/-- On the band `|s − m| ≤ δ`: `β′(s) ≥ 1/(2δ)`. [folklore] -/
theorem deriv_arctanRamp_ge {δ : ℝ} (hδ : 0 < δ) {m s : ℝ} (hs : |s - m| ≤ δ) :
    1 / (2 * δ) ≤ deriv (fun s : ℝ => Real.arctan ((s - m) / δ)) s := by
  rw [deriv_arctanRamp]
  have hx : ((s - m) / δ) ^ 2 ≤ 1 := by
    have h1 : |(s - m) / δ| ≤ 1 := by rw [abs_div, abs_of_pos hδ, div_le_one hδ]; exact hs
    have h2 : ((s - m) / δ) ^ 2 = |(s - m) / δ| ^ 2 := (sq_abs _).symm
    rw [h2]; nlinarith [abs_nonneg ((s - m) / δ)]
  have h3 : 1 / 2 ≤ 1 / (1 + ((s - m) / δ) ^ 2) := by
    rw [div_le_div_iff₀ (by norm_num) (by positivity)]; nlinarith
  calc 1 / (2 * δ) = 1 / 2 * (1 / δ) := by ring
    _ ≤ 1 / (1 + ((s - m) / δ) ^ 2) * (1 / δ) := by gcongr

end Ramp

/-! ## Volume of balls and an `L²` bookkeeping lemma -/

section Balls

/-- `vol(B(0,r)) = r³ · vol(B(0,1))` in `ℝ³` (real form, `r ≥ 0`). [folklore] -/
theorem volume_ball_toReal {r : ℝ} (hr : 0 ≤ r) :
    (volume (ball (0 : EuclideanSpace ℝ (Fin 3)) r)).toReal =
      r ^ 3 * (volume (ball (0 : EuclideanSpace ℝ (Fin 3)) 1)).toReal := by
  rw [Measure.addHaar_ball volume (0 : EuclideanSpace ℝ (Fin 3)) hr, finrank_euclideanSpace_fin, ENNReal.toReal_mul,
    ENNReal.toReal_ofReal (by positivity)]

end Balls

/-! ## Bernoulli bands are kinetically thin -/

section Bands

──────────

_Problem statement_
The answer should consist of the lines from the one with "section Balls" through the last line of the entries, duplicated exactly and nothing more.

_Result of this task_
section Balls

/-- `vol(B(0,r)) = r³ · vol(B(0,1))` in `ℝ³` (real form, `r ≥ 0`). [folklore] -/
theorem volume_ball_toReal {r : ℝ} (hr : 0 ≤ r) :
    (volume (ball (0 : EuclideanSpace ℝ (Fin 3)) r)).toReal =
      r ^ 3 * (volume (ball (0 : EuclideanSpace ℝ (Fin 3)) 1)).toReal := by
  rw [Measure.addHaar_ball volume (0 : EuclideanSpace ℝ (Fin 3)) hr, finrank_euclideanSpace_fin, ENNReal.toReal_mul,
    ENNReal.toReal_ofReal (by positivity)]

end Balls

/-! ## Bernoulli bands are kinetically thin -/

section Bands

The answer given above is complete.